**EXERCISE AIM:** In the records, find every line with the word "Site" and copy it out.

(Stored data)

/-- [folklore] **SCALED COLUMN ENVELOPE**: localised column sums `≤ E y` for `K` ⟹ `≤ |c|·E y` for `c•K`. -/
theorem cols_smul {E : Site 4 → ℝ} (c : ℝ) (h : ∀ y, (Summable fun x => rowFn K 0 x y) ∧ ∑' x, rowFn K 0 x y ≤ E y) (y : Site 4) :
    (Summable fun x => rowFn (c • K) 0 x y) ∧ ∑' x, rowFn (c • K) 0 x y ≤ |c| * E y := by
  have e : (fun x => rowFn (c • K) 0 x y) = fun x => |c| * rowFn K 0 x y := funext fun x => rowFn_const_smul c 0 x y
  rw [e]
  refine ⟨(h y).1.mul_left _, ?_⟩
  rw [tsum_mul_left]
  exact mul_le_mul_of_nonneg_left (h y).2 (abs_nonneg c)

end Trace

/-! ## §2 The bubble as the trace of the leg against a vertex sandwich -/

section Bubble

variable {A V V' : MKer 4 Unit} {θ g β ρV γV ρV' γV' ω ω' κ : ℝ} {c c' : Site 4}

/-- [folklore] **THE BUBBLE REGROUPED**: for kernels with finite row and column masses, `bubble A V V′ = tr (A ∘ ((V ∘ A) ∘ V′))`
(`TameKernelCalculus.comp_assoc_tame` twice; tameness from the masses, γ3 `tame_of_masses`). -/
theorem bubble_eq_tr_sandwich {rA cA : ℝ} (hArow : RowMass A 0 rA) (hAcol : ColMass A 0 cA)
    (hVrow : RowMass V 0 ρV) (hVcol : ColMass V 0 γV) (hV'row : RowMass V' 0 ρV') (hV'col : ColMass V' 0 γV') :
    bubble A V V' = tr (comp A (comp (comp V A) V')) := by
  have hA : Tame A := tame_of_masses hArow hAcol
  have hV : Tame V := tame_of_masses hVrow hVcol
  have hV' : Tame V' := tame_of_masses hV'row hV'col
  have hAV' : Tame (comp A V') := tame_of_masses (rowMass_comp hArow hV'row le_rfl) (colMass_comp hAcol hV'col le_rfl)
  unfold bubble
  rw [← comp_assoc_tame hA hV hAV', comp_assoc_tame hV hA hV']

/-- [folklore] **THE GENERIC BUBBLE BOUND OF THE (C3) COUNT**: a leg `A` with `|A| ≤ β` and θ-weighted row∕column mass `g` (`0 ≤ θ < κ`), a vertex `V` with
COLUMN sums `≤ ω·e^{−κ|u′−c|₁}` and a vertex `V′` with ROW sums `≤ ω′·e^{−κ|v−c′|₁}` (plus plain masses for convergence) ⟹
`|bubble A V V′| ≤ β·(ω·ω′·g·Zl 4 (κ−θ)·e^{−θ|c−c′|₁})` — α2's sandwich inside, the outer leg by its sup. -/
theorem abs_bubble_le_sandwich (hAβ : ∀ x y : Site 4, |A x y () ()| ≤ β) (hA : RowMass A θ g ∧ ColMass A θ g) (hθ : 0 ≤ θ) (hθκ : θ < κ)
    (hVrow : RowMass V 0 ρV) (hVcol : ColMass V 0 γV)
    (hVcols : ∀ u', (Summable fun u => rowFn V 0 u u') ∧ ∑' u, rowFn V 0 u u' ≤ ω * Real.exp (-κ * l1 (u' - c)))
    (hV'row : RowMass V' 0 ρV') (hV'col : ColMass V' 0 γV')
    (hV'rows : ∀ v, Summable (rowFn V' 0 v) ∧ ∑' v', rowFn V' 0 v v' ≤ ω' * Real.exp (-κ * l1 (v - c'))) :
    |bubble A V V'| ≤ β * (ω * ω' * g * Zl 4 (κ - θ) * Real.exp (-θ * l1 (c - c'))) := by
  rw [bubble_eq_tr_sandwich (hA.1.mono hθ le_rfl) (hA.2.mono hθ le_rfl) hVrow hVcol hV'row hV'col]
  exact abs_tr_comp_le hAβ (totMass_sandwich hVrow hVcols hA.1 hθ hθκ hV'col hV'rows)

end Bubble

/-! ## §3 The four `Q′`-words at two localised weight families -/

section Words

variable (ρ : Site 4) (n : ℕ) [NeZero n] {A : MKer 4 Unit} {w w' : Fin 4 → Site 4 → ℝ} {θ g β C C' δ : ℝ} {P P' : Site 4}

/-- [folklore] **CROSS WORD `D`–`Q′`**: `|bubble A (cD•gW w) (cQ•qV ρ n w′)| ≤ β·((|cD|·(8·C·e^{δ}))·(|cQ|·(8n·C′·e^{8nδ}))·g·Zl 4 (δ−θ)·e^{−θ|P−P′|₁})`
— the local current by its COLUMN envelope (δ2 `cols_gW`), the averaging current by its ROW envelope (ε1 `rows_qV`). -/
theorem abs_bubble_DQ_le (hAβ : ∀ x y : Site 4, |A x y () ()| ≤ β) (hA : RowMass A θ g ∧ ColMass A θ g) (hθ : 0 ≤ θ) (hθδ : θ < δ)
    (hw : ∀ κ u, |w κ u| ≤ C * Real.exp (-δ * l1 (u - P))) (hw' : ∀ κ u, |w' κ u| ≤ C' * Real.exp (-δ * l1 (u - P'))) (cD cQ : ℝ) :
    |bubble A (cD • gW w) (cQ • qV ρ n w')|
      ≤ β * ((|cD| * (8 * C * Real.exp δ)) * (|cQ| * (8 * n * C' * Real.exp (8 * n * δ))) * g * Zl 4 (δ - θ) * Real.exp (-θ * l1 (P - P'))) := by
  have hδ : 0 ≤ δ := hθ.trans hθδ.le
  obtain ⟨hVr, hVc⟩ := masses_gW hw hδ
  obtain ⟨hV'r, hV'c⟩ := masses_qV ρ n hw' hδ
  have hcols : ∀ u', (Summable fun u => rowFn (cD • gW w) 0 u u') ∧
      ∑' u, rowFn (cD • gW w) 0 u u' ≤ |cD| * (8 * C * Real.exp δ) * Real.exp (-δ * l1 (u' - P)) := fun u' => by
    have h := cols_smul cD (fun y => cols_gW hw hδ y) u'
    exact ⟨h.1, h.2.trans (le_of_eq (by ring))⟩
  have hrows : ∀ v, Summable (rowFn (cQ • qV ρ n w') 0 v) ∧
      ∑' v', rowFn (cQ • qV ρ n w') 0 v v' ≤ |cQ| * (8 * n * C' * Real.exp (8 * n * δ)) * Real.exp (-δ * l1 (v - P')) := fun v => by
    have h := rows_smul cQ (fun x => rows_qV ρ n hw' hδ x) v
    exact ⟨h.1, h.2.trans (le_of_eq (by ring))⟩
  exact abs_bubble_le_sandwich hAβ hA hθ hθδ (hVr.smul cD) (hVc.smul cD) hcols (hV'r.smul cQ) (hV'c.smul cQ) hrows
==
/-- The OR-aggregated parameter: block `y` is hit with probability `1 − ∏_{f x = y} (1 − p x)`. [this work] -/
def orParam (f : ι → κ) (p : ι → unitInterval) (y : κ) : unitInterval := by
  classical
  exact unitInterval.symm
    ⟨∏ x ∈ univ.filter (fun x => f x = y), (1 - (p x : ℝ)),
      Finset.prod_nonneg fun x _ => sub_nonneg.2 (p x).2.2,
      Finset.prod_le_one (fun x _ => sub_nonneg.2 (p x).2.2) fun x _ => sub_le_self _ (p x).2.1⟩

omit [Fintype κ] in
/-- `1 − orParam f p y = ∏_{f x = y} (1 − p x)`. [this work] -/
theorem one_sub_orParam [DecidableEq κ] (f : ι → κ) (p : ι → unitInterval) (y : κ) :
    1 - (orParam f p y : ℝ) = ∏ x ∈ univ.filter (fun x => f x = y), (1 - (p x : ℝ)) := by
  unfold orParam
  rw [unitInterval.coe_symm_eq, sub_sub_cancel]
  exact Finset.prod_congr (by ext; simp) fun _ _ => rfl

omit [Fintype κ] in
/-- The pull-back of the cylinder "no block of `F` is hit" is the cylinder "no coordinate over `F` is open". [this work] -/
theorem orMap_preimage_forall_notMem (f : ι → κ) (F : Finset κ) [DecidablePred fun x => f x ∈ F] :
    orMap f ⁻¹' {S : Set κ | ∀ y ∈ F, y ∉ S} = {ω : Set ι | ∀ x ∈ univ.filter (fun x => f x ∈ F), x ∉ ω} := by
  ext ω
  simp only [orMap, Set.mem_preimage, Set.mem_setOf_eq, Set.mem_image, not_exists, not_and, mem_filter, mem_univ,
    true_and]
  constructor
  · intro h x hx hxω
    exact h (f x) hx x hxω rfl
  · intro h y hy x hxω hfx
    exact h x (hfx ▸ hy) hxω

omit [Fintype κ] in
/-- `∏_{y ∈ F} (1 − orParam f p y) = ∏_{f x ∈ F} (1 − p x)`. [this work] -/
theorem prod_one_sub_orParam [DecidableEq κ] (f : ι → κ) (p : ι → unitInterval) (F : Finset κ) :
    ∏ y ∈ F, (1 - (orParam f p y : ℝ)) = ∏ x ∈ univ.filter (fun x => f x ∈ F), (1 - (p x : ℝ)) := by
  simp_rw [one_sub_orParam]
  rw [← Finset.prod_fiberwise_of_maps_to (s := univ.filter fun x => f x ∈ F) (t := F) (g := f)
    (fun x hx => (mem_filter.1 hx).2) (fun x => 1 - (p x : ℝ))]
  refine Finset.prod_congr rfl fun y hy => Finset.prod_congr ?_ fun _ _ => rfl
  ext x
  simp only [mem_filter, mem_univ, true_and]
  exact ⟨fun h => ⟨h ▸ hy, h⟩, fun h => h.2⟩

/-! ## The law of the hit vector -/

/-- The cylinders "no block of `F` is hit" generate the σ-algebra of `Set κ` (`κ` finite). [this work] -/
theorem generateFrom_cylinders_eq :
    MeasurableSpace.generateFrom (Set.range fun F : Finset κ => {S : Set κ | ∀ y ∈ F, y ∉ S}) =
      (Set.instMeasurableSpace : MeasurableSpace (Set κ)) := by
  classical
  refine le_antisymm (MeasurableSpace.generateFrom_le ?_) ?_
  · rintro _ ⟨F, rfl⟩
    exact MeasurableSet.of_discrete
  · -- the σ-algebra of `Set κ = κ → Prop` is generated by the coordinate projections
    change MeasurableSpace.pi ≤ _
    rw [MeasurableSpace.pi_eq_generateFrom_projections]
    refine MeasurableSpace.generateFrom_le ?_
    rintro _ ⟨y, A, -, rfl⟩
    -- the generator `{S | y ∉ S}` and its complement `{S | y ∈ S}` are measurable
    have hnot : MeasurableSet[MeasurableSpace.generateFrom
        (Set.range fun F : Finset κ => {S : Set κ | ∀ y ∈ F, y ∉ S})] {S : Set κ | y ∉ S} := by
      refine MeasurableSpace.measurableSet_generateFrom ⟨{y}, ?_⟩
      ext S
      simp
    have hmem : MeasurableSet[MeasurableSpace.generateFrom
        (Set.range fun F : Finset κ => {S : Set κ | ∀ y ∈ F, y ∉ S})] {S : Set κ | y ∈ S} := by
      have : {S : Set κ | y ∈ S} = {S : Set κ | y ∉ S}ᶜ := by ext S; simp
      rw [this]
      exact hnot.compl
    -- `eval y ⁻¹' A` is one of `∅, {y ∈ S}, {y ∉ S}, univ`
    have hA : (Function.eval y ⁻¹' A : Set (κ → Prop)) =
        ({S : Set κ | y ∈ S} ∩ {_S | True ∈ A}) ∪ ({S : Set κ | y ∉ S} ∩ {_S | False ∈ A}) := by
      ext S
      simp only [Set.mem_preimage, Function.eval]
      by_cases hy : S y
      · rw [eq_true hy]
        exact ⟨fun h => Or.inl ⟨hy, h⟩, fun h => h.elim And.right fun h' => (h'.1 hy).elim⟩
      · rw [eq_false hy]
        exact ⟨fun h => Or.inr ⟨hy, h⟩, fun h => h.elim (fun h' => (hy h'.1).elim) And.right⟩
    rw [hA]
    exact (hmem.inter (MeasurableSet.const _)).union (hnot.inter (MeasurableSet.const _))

**WRITTEN ANSWER:**
theorem cols_smul {E : Site 4 → ℝ} (c : ℝ) (h : ∀ y, (Summable fun x => rowFn K 0 x y) ∧ ∑' x, rowFn K 0 x y ≤ E y) (y : Site 4) :
variable {A V V' : MKer 4 Unit} {θ g β ρV γV ρV' γV' ω ω' κ : ℝ} {c c' : Site 4}
theorem abs_bubble_le_sandwich (hAβ : ∀ x y : Site 4, |A x y () ()| ≤ β) (hA : RowMass A θ g ∧ ColMass A θ g) (hθ : 0 ≤ θ) (hθκ : θ < κ)
variable (ρ : Site 4) (n : ℕ) [NeZero n] {A : MKer 4 Unit} {w w' : Fin 4 → Site 4 → ℝ} {θ g β C C' δ : ℝ} {P P' : Site 4}
theorem abs_bubble_DQ_le (hAβ : ∀ x y : Site 4, |A x y () ()| ≤ β) (hA : RowMass A θ g ∧ ColMass A θ g) (hθ : 0 ≤ θ) (hθδ : θ < δ)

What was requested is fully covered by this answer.